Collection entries
/---

import Summits.QuantumFields.YangMills.Theorems.UnitScaleTiltProp7PosOfGaugeFixed
import Summits.QuantumFields.YangMills.Theorems.UnitScaleTiltProp7CoerciveSlotsOfInverseBound
import HarnessLib

/-!
# Route `UnitScaleTilt`, crux «MinimiserStabilityRegPr» (stmt-QuantumFields-19200, stub EX), node N06(d = 3) — **POSITIVITY AND COERCIVITY OF `Δ_a(U₀)` ARE MONOTONE IN THE GAUGE
# PROJECTOR: ANY ORTHOGONAL PROJECTION `R′` WITH `ran R′ ⊆ Δ^η_{U₀} N_S(U₀)` — e.g. PRINT'S `R(U₀)` = the projection onto `Δ^η_{U₀} N(Q′)` for ANY averaging `Q′` of the gauge
# PARAMETERS that intertwines, `Q_k(U₀)(D_{U₀}λ) = D′(Q′λ)` ([Balaban1985BackgroundPropagators] (3.114)–(3.115)) — GIVES A SMALLER FORM: `re⟨x, (Δx + DR′D* + Q*aQ)x⟩ ≤ re⟨x, Δ_a(U₀)x⟩`.
# Hence the EX rows `hPosΔ`∕`hPosπ`∕`hPos₁` at the INTRINSIC letters (`R_S`, brick L0c) FOLLOW from their print-letter twins (Thm 3.11 with print's `R`), and so does every coercivity row**

Cell `ym3-torus` (HUMAN RULING D-0037; rung R3 — NOT d = 4, NOT Clay; YM gap NOT proved).  Fleet lead seat `ym-ust-19200-p1` (gen 21); CARD-19200-V3-g21 v2 §3 + NUMERICS-19200-RCORE-INTRINSIC-g21
(kit j333714∕j333715∕j333721∕j333716∕j333719: with a gauge-COVARIANT averaging the intrinsic and print coercivity constants COINCIDE and are uniform in twist and curvature; a NON-covariant averaging
makes `rank(Q∘D)` jump and R-CORE collapse like ρ² — the property that matters is exactly the intertwining hypothesis `hint` of §4 below).  THEOREMS ONLY (0 `def`, 0 `sorry`);
`--supports stmt-QuantumFields-19200 --as helper`; count-neutral.  Nothing of [B9] §3 is asserted; this is linear algebra over bricks L0a∕L0c∕L0d and ✓`Prop7PosOfGaugeFixed`.

THE PRINT.  [B9] p. 394 (3.21): *«R the orthogonal projection onto Δ^η_U N(Q′)»*, p. 418 (3.115): *«the averages QA are invariant with respect to gauge transformations λ ∈ N(Q′)»* — i.e. `N(Q′) ⊆
ker(Q∘D_U) = N_S(U)`: the tree's intrinsic residual algebra CONTAINS print's, so `R_S ≥ R` as projections and `‖R_S D*x‖ ≥ ‖R D*x‖`.  The (C2′) HONESTY CLAUSE of ✓`Prop7SectET3DeltaPiT3PInv`
(«finite-rank correction relative to print») is thereby made QUANTITATIVE for the positivity rows: the intrinsic rows are WEAKER than (implied by) print's.

WHAT IS PROVED (member `F n K`, `h : n ≤ K`, `c₀ cB > 0`, `a`, background `U₀`, Hessian slot `Δx`; a projector `Rr` on the site space with `Rr` symmetric, idempotent, `ran Rr ⊆ (N_S U₀).map Δ^η_{U₀}`;
ns `…Theorems.Prop7PosMonotoneInProjector`).
* §1 `RS_apply_eq_self_of_mem_map`, ★ `norm_le_norm_RS_of_range_le` (`‖Rr u‖ ≤ ‖R_S(U₀) u‖`), `eq_zero_of_RS_eq_zero` (`R_S u = 0 ⇒ Rr u = 0`).
* §2 ★★ `re_inner_laplaceAK_proj_le` — `re⟨x, laplaceAK (Δx U₀) D Rr D* Q_k Q_k† a x⟩ ≤ re⟨x, laplaceA … Δx U₀ x⟩` (✓`re_inner_laplaceA`, ✓`Prop7CoerciveSlotsOfInverseBound.re_inner_laplaceAK_eq`);
  ★★★ `pos_laplaceA_of_pos_proj`, ★★★ `coercive_laplaceA_of_coercive_proj`, ★★ `almostPos_laplaceA_of_almostPos_proj` — positivity ∕ `γ`-coercivity ∕ almost-positivity transfer from the
  `Rr`-operator to `Δ_a(U₀)` at ANY slot (`hPosΔ`'s slot `DeltaEtaSlot + TJSlotP` included).
* §3 the sandwiched slots: ★ `gaugeFixed_of_gaugeFixed_proj` (the slice `{R_S D*A = 0}` lies inside `{Rr D*A = 0}`), ★★★ `pos_laplaceA_DeltaOneP_of_gaugeFixed_proj` — positivity of
  `Δ^η + T_J + aQ_k†Q_k` on the LARGER slice `{Rr D* A = 0}` gives `hPosπ`∕`hPos₁`'s conclusion (over ✓`Prop7PosOfGaugeFixed.pos_laplaceA_DeltaOneP_of_gaugeFixed`).
* §4 the natural instances: ★★ `projR_range_le_of_ker_le` — for ANY linear `Q″` on the gauge parameters with `ker Q″ ≤ N_S(U₀)`, `Rr := projR (Δ^η_{U₀}) Q″` (lit ✓`B11Eq103H1Complex.projR` = the
  orthogonal projection onto `Δ^η_{U₀} ker Q″`, print's (3.21) shape) satisfies the three hypotheses; ★★ `ker_le_NS_of_intertwining` — `ker Q″ ≤ N_S(U₀)` from the intertwining
  `Q(U₀)(D_{U₀}λ) = D′(Q″λ)` ((3.114)–(3.115); tree: ✓`Prop7SymAvgTwSGaugeDir.QTwS_gaugeDir_of_avgSeq`, ✓`Prop7QSymGaugeCovariance.QSym_gaugeDir`); ★★★ `pos_laplaceA_of_pos_projR` ∕
  ★★★ `coercive_laplaceA_of_coercive_projR` — the headline: Thm 3.11 ∕ R-CORE proved with print's projector (any intertwining `Q″`) IMPLIES the intrinsic-letter rows.
HONEST SCOPE.  Linear algebra; no estimate; none of the 13 rows, `hThm2S`, EX or the crux is proved; nothing continuum ∕ OS ∕ mass-gap ∕ Clay.

References: T. Bałaban, CMP **99** (1985) 389–434 [Balaban1985BackgroundPropagators] ((3.19)–(3.26) pp.393–395, (3.114)–(3.115) p.418, Thm 3.11 p.416); CMP **102** (1985) 277–309
[Balaban1985Variational] ((110) p.294).
-/

set_option autoImplicit false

\---

> _Your instructions_:
Working down from the line that contains "sandwiched slots: ★", retype each line exactly through the last line of the data, and give nothing else.

> _Written response_:
* §3 the sandwiched slots: ★ `gaugeFixed_of_gaugeFixed_proj` (the slice `{R_S D*A = 0}` lies inside `{Rr D*A = 0}`), ★★★ `pos_laplaceA_DeltaOneP_of_gaugeFixed_proj` — positivity of
  `Δ^η + T_J + aQ_k†Q_k` on the LARGER slice `{Rr D* A = 0}` gives `hPosπ`∕`hPos₁`'s conclusion (over ✓`Prop7PosOfGaugeFixed.pos_laplaceA_DeltaOneP_of_gaugeFixed`).
* §4 the natural instances: ★★ `projR_range_le_of_ker_le` — for ANY linear `Q″` on the gauge parameters with `ker Q″ ≤ N_S(U₀)`, `Rr := projR (Δ^η_{U₀}) Q″` (lit ✓`B11Eq103H1Complex.projR` = the
  orthogonal projection onto `Δ^η_{U₀} ker Q″`, print's (3.21) shape) satisfies the three hypotheses; ★★ `ker_le_NS_of_intertwining` — `ker Q″ ≤ N_S(U₀)` from the intertwining
  `Q(U₀)(D_{U₀}λ) = D′(Q″λ)` ((3.114)–(3.115); tree: ✓`Prop7SymAvgTwSGaugeDir.QTwS_gaugeDir_of_avgSeq`, ✓`Prop7QSymGaugeCovariance.QSym_gaugeDir`); ★★★ `pos_laplaceA_of_pos_projR` ∕
  ★★★ `coercive_laplaceA_of_coercive_projR` — the headline: Thm 3.11 ∕ R-CORE proved with print's projector (any intertwining `Q″`) IMPLIES the intrinsic-letter rows.
HONEST SCOPE.  Linear algebra; no estimate; none of the 13 rows, `hThm2S`, EX or the crux is proved; nothing continuum ∕ OS ∕ mass-gap ∕ Clay.

References: T. Bałaban, CMP **99** (1985) 389–434 [Balaban1985BackgroundPropagators] ((3.19)–(3.26) pp.393–395, (3.114)–(3.115) p.418, Thm 3.11 p.416); CMP **102** (1985) 277–309
[Balaban1985Variational] ((110) p.294).
-/

set_option autoImplicit false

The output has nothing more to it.